(06 MAYIS PERŞEMBE)
17 günlük tam kapanma sürecini burada geçirmeyi istememin en büyük sebebi, köydeki köpekleri beslemekti. Kimse bir şey getirmezse ölmeye mahkumlar çünkü, ama beni çok sevindiren, bizden başkalarının da yiyecek bırakmaya gelmeleri oldu. Bazen ciğer bazen mama bazen ekmek, fark etmez- birileri daha onları dert edinmiş kendine. Ne yazık ki her gün her bölgeyi beslemek mümkün olmuyor, gün aşırı besleyebiliyoruz. O kadar çoklar ki, yetişemiyoruz... Ufaklıklar su tankından su içemiyorlar, boyları yetişmiyor, onlara ayrıca küçük kaplara her gün su koymaya çalışıyoruz. Bir tek beni düşündüren, 2 gün İstanbul'da kaldığımızda suları olacak mı?

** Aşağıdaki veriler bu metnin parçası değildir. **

import Summits.NavierStokesRegularity.NavierStokesRegularity.Theorems.ExtremiserTransienceBangBangCoreDefs
import Literature.Analysis.FluidPDE.SobolevWholeSpace
import Literature.Analysis.FluidPDE.TaoEnstrophyLocalisationProofs
import Literature.Analysis.FluidPDE.BKMClassEnstrophyContinuity
import Literature.Analysis.FluidPDE.NSVorticityDifference
import Literature.Analysis.FluidPDE.EnstrophySplitting
import Mathlib.MeasureTheory.Measure.Lebesgue.EqHaar
import HarnessLib

/-!
# Route `ExtremiserTransience`, crux `NearExtremalTransiencePerFlow` (stmt-NavierStokesRegularity-26567), LINE g8-β «analytic gap»:
# STUB P-C `PlateauSobolevCost` PROVED (statement verbatim)

`--supports stmt-NavierStokesRegularity-26567` (helper: LINE g8-β = crux workfile `Cruxes/NearExtremalTransiencePerFlow/Lines/analytic_gap.lean`,
PASS idea-crit-4 2026-08-28T21:45:37Z; not the registered skeleton of record).  Author: prover seat `ns-net-p1` (g2).

`plateauSobolevCost` = the workfile's `def PlateauSobolevCost` VERBATIM (over the tree's `KStar.HalfSpace.Zen` and `KStar.BangBang.{IsAdm, lam}`),
so in the workfile `theorem stub_plateauSobolevCost : PlateauSobolevCost := plateauSobolevCost` closes by definitional unfolding:
there is an absolute `c > 0` such that an admissible field (`C^∞`, divergence free, `‖v‖ ≤ M`, `D⁰v, D¹v, D²v ∈ L²`) with `‖v‖ ≥ M/2` on a
ball `B(x₀, R·λ)` (`λ = λ(v) = √(Z/W)`) pays `c·(Rλ)·M² ≤ Z = ‖curl v‖₂²`.

PROOF («`L²` fields cannot afford large half-plateaus cheaply»).  `‖M/2‖·vol(B)^{1/6} = ‖𝟙_B·M/2‖₆ ≤ ‖v‖₆` (monotonicity of `L⁶`);
whole-space Sobolev `‖v‖₆ ≤ K‖Dv‖₂` for `C¹ ∩ L²` fields in dimension three (tree: `FluidPDE.eLpNorm_six_le_eLpNorm_fderiv_two`, no compact
support needed); `‖Dv‖₂² ≤ ∫|∇v|²_F ≤ ‖curl v‖₂² = Z` for divergence-free `L²` fields (operator ≤ Frobenius norm, tree
`lintegral_frobeniusNormSq_fderiv_le_lintegral_sq_norm_curl`); `vol B(x₀,r) = r³·vol B(0,1)`; squaring,
`(M/2)²·r·vol(B(0,1))^{1/3} ≤ K²·Z`, i.e. the claim with `c = vol(B(0,1))^{1/3}/(4(K+1)²)`.
HONEST FRAMING: an elementary Sobolev-capacity inequality; nothing about Navier–Stokes regularity or blow-up is proved; no summit is proved
by a line. [folklore]
-/

noncomputable section

open scoped Topology InnerProductSpace RealInnerProductSpace ENNReal NNReal ContDiff
open MeasureTheory Filter Set Metric Function
open Literature.Analysis Literature.Analysis.FluidPDE
open Summit.NavierStokesRegularity.NavierStokesRegularity.Theorems.DepletionLadder.KStar
open Summit.NavierStokesRegularity.NavierStokesRegularity.Theorems.DepletionLadder.KStar.HalfSpace
open Summit.NavierStokesRegularity.NavierStokesRegularity.Theorems.DepletionLadder.KStar.BangBang

namespace Summit.NavierStokesRegularity.NavierStokesRegularity.Theorems.NearExtremalTransiencePerFlow.AnalyticGap

-- the problem directory repeats the summit name (`NavierStokesRegularity/NavierStokesRegularity`)
set_option linter.dupNamespace false

/-- **P-C `PlateauSobolevCost` (LINE g8-β), proved** — statement verbatim: an absolute `c > 0` with `c·(R·λ)·M² ≤ Z` whenever an admissible
field has `‖v‖ ≥ M/2` on a ball of radius `R·λ(v)`.  Sobolev `L⁶` capacity of a ball in `ℝ³` is linear in the radius. [folklore] -/
theorem plateauSobolevCost :
    ∃ c : ℝ, 0 < c ∧ ∀ (v : E3 → E3) (M B R : ℝ) (x₀ : E3), IsAdm v M B → 0 < M → 0 < R → 0 < lam v →
      (∀ x ∈ Metric.ball x₀ (R * lam v), M / 2 ≤ ‖v x‖) → c * (R * lam v) * M ^ 2 ≤ Zen v := by
  -- the constants: Sobolev constant `K` and the volume `w` of the unit ball
  set K : ℝ≥0 := MeasureTheory.SNormLESNormFDerivOfEqConst E3 (volume : Measure E3) 2 with hKdef
  have hV₁pos : 0 < volume (Metric.ball (0 : E3) 1) := Metric.measure_ball_pos volume (0 : E3) one_pos
  have hV₁top : volume (Metric.ball (0 : E3) 1) < ⊤ := measure_ball_lt_top
  set w : ℝ := (volume (Metric.ball (0 : E3) 1)).toReal with hwdef
  have hw : 0 < w := ENNReal.toReal_pos hV₁pos.ne' hV₁top.ne
  have hV₁w : volume (Metric.ball (0 : E3) 1) = ENNReal.ofReal w := (ENNReal.ofReal_toReal hV₁top.ne).symm
  have hK0 : 0 ≤ (K : ℝ) := K.coe_nonneg
  refine ⟨w ^ ((1 : ℝ) / 3) / (4 * ((K : ℝ) + 1) ^ 2), by positivity, ?_⟩
  intro v M B R x₀ hAdm hM hR hlam hplat
  obtain ⟨hcd, hdiv, hvM, hvB, h0, h1, h2⟩ := hAdm
  have hcd2 : ContDiff ℝ 2 v := hcd.of_le (by norm_cast)
  have hcd1 : ContDiff ℝ 1 v := hcd.of_le (by norm_cast)
  set r : ℝ := R * lam v with hrdef
  have hr : 0 < r := mul_pos hR hlam
  set s : Set E3 := Metric.ball x₀ r with hsdef
  have hs : MeasurableSet s := Metric.isOpen_ball.measurableSet
  have hZ0 : 0 ≤ Zen v := integral_nonneg fun x => sq_nonneg _
  -- `v ∈ L²`
  have h0' : ∫⁻ x, ‖v x‖ₑ ^ 2 < ⊤ := by
    refine lt_of_le_of_lt (le_of_eq (lintegral_congr fun x => ?_)) h0
    rw [← ofReal_norm, ← ofReal_norm, norm_iteratedFDeriv_zero]
  -- (1) the half-plateau: `‖M/2‖ₑ · vol(s)^{1/6} ≤ ‖v‖₆`
  have hlow : ‖(M / 2 : ℝ)‖ₑ * volume s ^ (1 / (6 : ℝ≥0∞).toReal) ≤ eLpNorm v 6 volume := by
    rw [← eLpNorm_indicator_const hs (by norm_num) (by norm_num)]
    refine eLpNorm_mono fun x => ?_
    by_cases hx : x ∈ s
    · rw [Set.indicator_of_mem hx, Real.norm_of_nonneg (by positivity)]; exact hplat x hx
    · rw [Set.indicator_of_notMem hx, norm_zero]; exact norm_nonneg _
  -- (2) whole-space Sobolev `‖v‖₆ ≤ K ‖Dv‖₂`
  have hsob : eLpNorm v 6 volume ≤ (K : ℝ≥0∞) * eLpNorm (fderiv ℝ v) 2 volume :=
    eLpNorm_six_le_eLpNorm_fderiv_two volume finrank_euclideanSpace_fin hcd1
      (eLpNorm_two_lt_top_of_lintegral_enorm_sq_lt_top h0')
  -- (3) `‖Dv‖₂² ≤ Z`
  have hgradsq : eLpNorm (fderiv ℝ v) 2 volume ^ 2 ≤ ENNReal.ofReal (Zen v) := by
    rw [← lintegral_enorm_sq_eq_eLpNorm_two_sq]
    calc ∫⁻ x, ‖fderiv ℝ v x‖ₑ ^ 2 ≤ ∫⁻ x, ENNReal.ofReal (frobeniusNormSq (fderiv ℝ v x)) :=
          lintegral_mono fun x => sq_enorm_le_ofReal_frobeniusNormSq _
      _ ≤ ∫⁻ x, ‖curl v x‖ₑ ^ 2 := lintegral_frobeniusNormSq_fderiv_le_lintegral_sq_norm_curl hcd2 hdiv h0'
      _ = ENNReal.ofReal (Zen v) := lintegral_enorm_curl_sq_eq_ofReal_integral hcd2 h1
  have hgrad : eLpNorm (fderiv ℝ v) 2 volume ≤ ENNReal.ofReal (Zen v) ^ ((1 : ℝ) / 2) := by
    have e : (eLpNorm (fderiv ℝ v) 2 volume ^ 2) ^ ((1 : ℝ) / 2) = eLpNorm (fderiv ℝ v) 2 volume := by
      rw [← ENNReal.rpow_two, ← ENNReal.rpow_mul]; norm_num
    calc eLpNorm (fderiv ℝ v) 2 volume = (eLpNorm (fderiv ℝ v) 2 volume ^ 2) ^ ((1 : ℝ) / 2) := e.symm
      _ ≤ ENNReal.ofReal (Zen v) ^ ((1 : ℝ) / 2) := ENNReal.rpow_le_rpow hgradsq (by norm_num)
  -- (4) the chain in `ℝ≥0∞`, then in `ℝ`
  have hchain : ‖(M / 2 : ℝ)‖ₑ * volume s ^ (1 / (6 : ℝ≥0∞).toReal) ≤
      (K : ℝ≥0∞) * ENNReal.ofReal (Zen v) ^ ((1 : ℝ) / 2) :=
    hlow.trans (hsob.trans (mul_le_mul' le_rfl hgrad))
  have hvol : volume s = ENNReal.ofReal (r ^ 3 * w) := by
    rw [hsdef, Measure.addHaar_ball volume x₀ hr.le, finrank_euclideanSpace_fin, hV₁w,
      ← ENNReal.ofReal_mul (by positivity)]
  have hlhs : ‖(M / 2 : ℝ)‖ₑ * volume s ^ (1 / (6 : ℝ≥0∞).toReal) =
      ENNReal.ofReal (M / 2 * (r ^ 3 * w) ^ ((1 : ℝ) / 6)) := by
    rw [Real.enorm_eq_ofReal (by positivity), hvol, show (1 / (6 : ℝ≥0∞).toReal) = (1 : ℝ) / 6 by norm_num,
      ENNReal.ofReal_rpow_of_nonneg (by positivity) (by norm_num), ← ENNReal.ofReal_mul (by positivity)]
  have hrhs : (K : ℝ≥0∞) * ENNReal.ofReal (Zen v) ^ ((1 : ℝ) / 2) = ENNReal.ofReal ((K : ℝ) * Zen v ^ ((1 : ℝ) / 2)) := by
    rw [ENNReal.ofReal_rpow_of_nonneg hZ0 (by norm_num), ENNReal.ofReal_mul hK0, ENNReal.ofReal_coe_nnreal]
  rw [hlhs, hrhs, ENNReal.ofReal_le_ofReal_iff (by positivity)] at hchain
  -- (5) square: `(M/2)² · r · w^{1/3} ≤ K² · Z`
  have hsq := pow_le_pow_left₀ (by positivity) hchain 2
  have e1 : (M / 2 * (r ^ 3 * w) ^ ((1 : ℝ) / 6)) ^ 2 = (M / 2) ^ 2 * (r * w ^ ((1 : ℝ) / 3)) := by
    have h6 : ((r ^ 3 * w) ^ ((1 : ℝ) / 6)) ^ 2 = (r ^ 3 * w) ^ ((1 : ℝ) / 3) := by
      rw [← Real.rpow_two, ← Real.rpow_mul (by positivity)]; norm_num
    have h3 : (r ^ 3 * w) ^ ((1 : ℝ) / 3) = r * w ^ ((1 : ℝ) / 3) := by
      rw [Real.mul_rpow (by positivity) hw.le, show ((1 : ℝ) / 3) = ((3 : ℕ) : ℝ)⁻¹ by norm_num,
        Real.pow_rpow_inv_natCast hr.le (by norm_num)]
    rw [mul_pow, h6, h3]
  have e2 : ((K : ℝ) * Zen v ^ ((1 : ℝ) / 2)) ^ 2 = (K : ℝ) ^ 2 * Zen v := by
    rw [mul_pow, show ((1 : ℝ) / 2) = ((2 : ℕ) : ℝ)⁻¹ by norm_num, Real.rpow_inv_natCast_pow hZ0 (by norm_num)]
  rw [e1, e2] at hsq
  -- (6) conclude
  have hK1 : (K : ℝ) ^ 2 * Zen v ≤ ((K : ℝ) + 1) ^ 2 * Zen v :=
    mul_le_mul_of_nonneg_right (pow_le_pow_left₀ hK0 (by linarith) 2) hZ0
  have hden : 0 < 4 * ((K : ℝ) + 1) ^ 2 := by positivity
  rw [show w ^ ((1 : ℝ) / 3) / (4 * ((K : ℝ) + 1) ^ 2) * (R * lam v) * M ^ 2 =
      ((M / 2) ^ 2 * (r * w ^ ((1 : ℝ) / 3))) / ((K : ℝ) + 1) ^ 2 by rw [hrdef]; field_simp; ring,
    div_le_iff₀ (by positivity)]
  calc (M / 2) ^ 2 * (r * w ^ ((1 : ℝ) / 3)) ≤ (K : ℝ) ^ 2 * Zen v := hsq
    _ ≤ ((K : ℝ) + 1) ^ 2 * Zen v := hK1
    _ = Zen v * ((K : ℝ) + 1) ^ 2 := mul_comm _ _

end Summit.NavierStokesRegularity.NavierStokesRegularity.Theorems.NearExtremalTransiencePerFlow.AnalyticGap

end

Köpekleri beslemeyi görev edinmiş olmamızın haricinde, gün aşırı göle yürüyüş yapıyoruz. Hem mis gibi çiçek kokuları içinde, hem de yemyeşil doğada yapayalnız özgürce yürümek öyle güzel ki... Maske yok, insan yapımı hiçbir şey yok görünürde.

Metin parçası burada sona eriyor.